What the exercise asks:
For the material below, return exactly the lines starting at the line containing "have hrow := order_add_eq_of_coeff_shift" and ending at the line containing "always**: if every", both ends included, and no others.

Dataset:
import Literature.AlgebraicGeometry.Resolution.PointBlowupFlagMaximalShift
import HarnessLib

/-!
# Hauser–Perlega, Proposition 4 case (i) (the `s`-component under a monomial point blow-up): `s` drops by `d!`

H. Hauser, S. Perlega, *Resolving surface singularities in positive characteristic*, Publ. RIMS Kyoto Univ. **60**
(2024) 767–813 [cite: HauserPerlega2024], **Proposition 4** (p. 793), proof of **case (i)** "`n_𝓖 = 0` and `t = 0`"
(p. 794 l. 22 – p. 795 l. 5): the localized point blow-up `x ↦ x`, `y ↦ xy`, `z ↦ xz` at the origin of the `x`-chart,
`F′ = x^{−pᵉ} F(x, xy)`; "reduce to `h = 0` by `y ↦ y + xh(x)` in `Ô_{W,a}` prior to the blowup"; "`d_𝓖 = d′_res ≤ d_res
= d_𝓕`. Assume that equality holds"; "`F′ = M′·G′`, where `M′(x,y) = x^{d_res−pᵉ}M(x,xy)` and `G′(x,y) = x^{−d_res}G(x,xy)`";
"If `G₁ = V(z,x)` and `d_res ≥ pᵉ`, the numeral `s_𝓖` hence has the minimal value `s_𝓖 = d_res!` … Consequently, we may
assume … `G₁ = V(z,y)`. It is now straightforward to prove the equality of coefficient ideals
`coeff_{d_𝓖}(G′) = x^{−d_res}·coeff_{d_𝓕}(G)` … This proves that `s_𝓖 < s_𝓕`."

## What is proved (sorry-free; any field `K` of characteristic `p`; NO new definition, NO named fact)

* Section A — ROWS: under the row law of the monomial step "`G′_i = x^{i−d}·G_i`" (`[x^a]G′_i = [x^{a+d−i}]G_i`, `i < d`)
  the numeral satisfies **`s′ + d! = s`** (`inf_rows_add_factorial_eq_of_step` — the coefficient-ideal identity
  `coeff_d(G′) = x^{−d}·coeff_d(G)`); `d! ≤ s` always (`factorial_le_inf_rows`); a row term of degree `d` off the
  `y^d`-corner gives `s ≤ d!` (`inf_rows_le_factorial_of_coeff_ne_zero`: the swapped flag `G₁ = V(z, x)` is minimal).
* Section B — SERIES: the monomial substitution `y ↦ xy` (`coeff_subst_step`), its commutation with the triangular
  shifts — **`(y ↦ y + φ(x)) ∘ (y ↦ xy) = (y ↦ xy) ∘ (y ↦ y + x·φ(x))`** (`subst_shift_subst_step`: the flag `y + h(x)` at
  `a′` is the flag `y + x·h(x)` at `a`) — and with the cleaning (`cleanSeries_subst_step`).
* Section C — THE STEP ON ROWS: for `x^{pᵉ}·H′ = H(x, xy)` (the successor germ, given by this identity), `r′ + pᵉ =
  r + d`: the rows of `clean_q(H′(x, y + φ))/x^{r′}` are the `x^{i−d}`-shifts of the rows of `clean_q(H(x, y + xφ))/x^r`
  (`coeff_cleanShift_step_row`); hence `d′ ≤ d` for the successor's residual order (`residual_le_of_step`, with the
  `y^d`-corner term when `d′ = d`), **`s′⟨φ⟩ + d! = s⟨x·φ⟩`** (`inf_rows_step_add_factorial`), and the case-(i)
  conclusion of Proposition 4 for the `s`-component: if `s ≤ S` over all shifts at `a` (Proposition 3, file
  `PointBlowupFlagMaximalShift`), then `s′⟨φ⟩ + d! ≤ S` for every shift `φ` at `a′` (`inf_rows_step_add_factorial_le`).

## What is NOT proved here

The typed corollary on `PointBlowup.step` / `FlagInvariantDropsStatement`; the companion branch `0 < d_res < pᵉ`
("`s_𝓖 = (d_res(pᵉ − d_res))!`", "`coeff_{q_𝓖}(M′^{d} + G′^{pᵉ−d}) = x^{−q_𝓕}·coeff…`"); cases (ii)–(iv).

Provenance: seat res-D-pv-058 acting as res-L1-w43-stub-6 (cell res-hironaka, chain W4.3), 2026-08-27; a Literature
transcription of a PRINTED, refereed proposition in the tree's power-series model — not a statement about any
manuscript under adjudication.
-/

noncomputable section

open MvPolynomial Finset
open scoped BigOperators

namespace Literature.AlgebraicGeometry.Resolution

open Literature.AlgebraicGeometry.Resolution.Hauser2010
open Literature.AlgebraicGeometry.Resolution.PointBlowup
open Literature.AlgebraicGeometry.Resolution.HauserWagner2014

namespace HauserPerlega2024

/-! ## A. Rows under the monomial step `G′_i = x^{i−d}·G_i` -/

section Rows

variable {K : Type*} [Field K]

/-- dropping the first `m` (vanishing) coefficients lowers the order by exactly `m`. [folklore] -/
private theorem order_add_eq_of_coeff_shift {G G' : PowerSeries K} {m : ℕ}
    (hG' : ∀ a, PowerSeries.coeff a G' = PowerSeries.coeff (a + m) G) (hmin : ∀ a, a < m → PowerSeries.coeff a G = 0) :
    G'.order + m = G.order := by
  by_cases hG : G = 0
  · have hG'0 : G' = 0 := by
      ext a
      rw [hG', hG, map_zero, map_zero]
    rw [hG, hG'0, PowerSeries.order_zero, top_add]
  · have hn := PowerSeries.coe_toNat_order hG
    set n := G.order.toNat with hndef
    have hmn : m ≤ n := by
      have h1 := PowerSeries.nat_le_order G m fun a ha => hmin a ha
      rw [← hn] at h1
      exact_mod_cast h1
    have hG'ord : G'.order = ((n - m : ℕ) : ℕ∞) := by
      apply le_antisymm
      · apply PowerSeries.order_le
        rw [hG', Nat.sub_add_cancel hmn]
        have := PowerSeries.coeff_order hG
        rwa [← hn] at this
      · refine PowerSeries.nat_le_order _ _ fun a ha => ?_
        rw [hG']
        apply PowerSeries.coeff_of_lt_order
        rw [← hn]
        exact_mod_cast (show a + m < n by omega)
    rw [hG'ord, ← hn, ← Nat.cast_add, Nat.sub_add_cancel hmn]

/-- **`coeff_d(G′) = x^{−d}·coeff_d(G)` on rows: `s′ + d! = s`.**  If the rows `i < d` of `G′` are the rows of `G` shifted
down by `d − i` ("`G′(x,y) = x^{−d_res}G(x,xy)`", so `G′_i = x^{i−d}·G_i`) and every row `G_i` vanishes below degree
`d − i`, then `min_{i<d} (d!/(d−i))·ord G′_i + d! = min_{i<d} (d!/(d−i))·ord G_i`.
[cite: HauserPerlega2024, Prop. 4 proof case (i) p. 794 l. 40 – p. 795 l. 5] -/
theorem inf_rows_add_factorial_eq_of_step {d : ℕ} (G G' : ℕ → PowerSeries K)
    (hG' : ∀ i, i < d → ∀ a, PowerSeries.coeff a (G' i) = PowerSeries.coeff (a + (d - i)) (G i))
    (hmin : ∀ i a, PowerSeries.coeff a (G i) ≠ 0 → d ≤ i + a) :
    (Finset.range d).inf (fun i => ((d.factorial / (d - i) : ℕ) : ℕ∞) * (G' i).order) + (d.factorial : ℕ∞) =
      (Finset.range d).inf (fun i => ((d.factorial / (d - i) : ℕ) : ℕ∞) * (G i).order) := by
  have hmono : Monotone (fun t : ℕ∞ => t + (d.factorial : ℕ∞)) := fun a b h => add_le_add h le_rfl
  rw [Finset.apply_inf_eq_inf_comp_of_linearOrder (s := Finset.range d)
    (f := fun i => ((d.factorial / (d - i) : ℕ) : ℕ∞) * (G' i).order) (fun t : ℕ∞ => t + (d.factorial : ℕ∞)) hmono
    (top_add _)]
  refine Finset.inf_congr rfl fun i hi => ?_
  rw [Finset.mem_range] at hi
  have hcd : d.factorial / (d - i) * (d - i) = d.factorial :=
    Nat.div_mul_cancel (Nat.dvd_factorial (by omega) (by omega))
  have hrow := order_add_eq_of_coeff_shift (hG' i hi) (fun a ha => by
    by_contra hne
    have := hmin i a hne
    omega)
  simp only [Function.comp_apply]
  rw [← hrow, mul_add]
  congr 1
  rw [← Nat.cast_mul, hcd]

/-- **`s ≥ d!` always**: if every row `G_i` vanishes below degree `d − i` then `min_{i<d} (d!/(d−i))·ord G_i ≥ d!`.
[cite: HauserPerlega2024, Prop. 4 proof case (i) p. 794 l. 43–45 ("the minimal value s_𝓖 = d_res!")] -/
theorem factorial_le_inf_rows {d : ℕ} (G : ℕ → PowerSeries K)
    (hmin : ∀ i a, PowerSeries.coeff a (G i) ≠ 0 → d ≤ i + a) :
    (d.factorial : ℕ∞) ≤ (Finset.range d).inf (fun i => ((d.factorial / (d - i) : ℕ) : ℕ∞) * (G i).order) := by
  refine Finset.le_inf fun i hi => ?_
  rw [Finset.mem_range] at hi
  have hcd : d.factorial / (d - i) * (d - i) = d.factorial :=
    Nat.div_mul_cancel (Nat.dvd_factorial (by omega) (by omega))
  have h1 : ((d - i : ℕ) : ℕ∞) ≤ (G i).order := PowerSeries.nat_le_order _ _ fun a ha => by
    by_contra hne
    have := hmin i a hne
    omega
  calc (d.factorial : ℕ∞) = ((d.factorial / (d - i) : ℕ) : ℕ∞) * ((d - i : ℕ) : ℕ∞) := by
        rw [← Nat.cast_mul, hcd]
    _ ≤ ((d.factorial / (d - i) : ℕ) : ℕ∞) * (G i).order := mul_le_mul_of_nonneg_left h1 zero_le

/-- **the swapped flag is minimal**: a row coefficient `[x^a]G_i ≠ 0` with `i < d` and `i + a = d` (a term of degree `d`
off the corner `y^d`) gives `min_{i<d} (d!/(d−i))·ord G_i ≤ d!` ("If `G₁ = V(z,x)` … `s_𝓖 = d_res!`": read with the
letters swapped, the term `c_{d_res} y^{d_res}` of `G′` lies in row `0`).
[cite: HauserPerlega2024, Prop. 4 proof case (i) p. 794 l. 40–45] -/
theorem inf_rows_le_factorial_of_coeff_ne_zero {d : ℕ} (G : ℕ → PowerSeries K) {i a : ℕ} (hi : i < d)
    (hia : i + a = d) (hne : PowerSeries.coeff a (G i) ≠ 0) :
    (Finset.range d).inf (fun i => ((d.factorial / (d - i) : ℕ) : ℕ∞) * (G i).order) ≤ (d.factorial : ℕ∞) := by
  have hcd : d.factorial / (d - i) * (d - i) = d.factorial :=
    Nat.div_mul_cancel (Nat.dvd_factorial (by omega) (by omega))
  calc (Finset.range d).inf (fun i => ((d.factorial / (d - i) : ℕ) : ℕ∞) * (G i).order)
      ≤ ((d.factorial / (d - i) : ℕ) : ℕ∞) * (G i).order := Finset.inf_le (Finset.mem_range.mpr hi)
    _ ≤ ((d.factorial / (d - i) : ℕ) : ℕ∞) * (a : ℕ∞) := mul_le_mul_of_nonneg_left (PowerSeries.order_le a hne) zero_le
    _ = (d.factorial : ℕ∞) := by rw [← Nat.cast_mul, show a = d - i by omega, hcd]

Reply to the exercise:
  have hrow := order_add_eq_of_coeff_shift (hG' i hi) (fun a ha => by
    by_contra hne
    have := hmin i a hne
    omega)
  simp only [Function.comp_apply]
  rw [← hrow, mul_add]
  congr 1
  rw [← Nat.cast_mul, hcd]

/-- **`s ≥ d!` always**: if every row `G_i` vanishes below degree `d − i` then `min_{i<d} (d!/(d−i))·ord G_i ≥ d!`.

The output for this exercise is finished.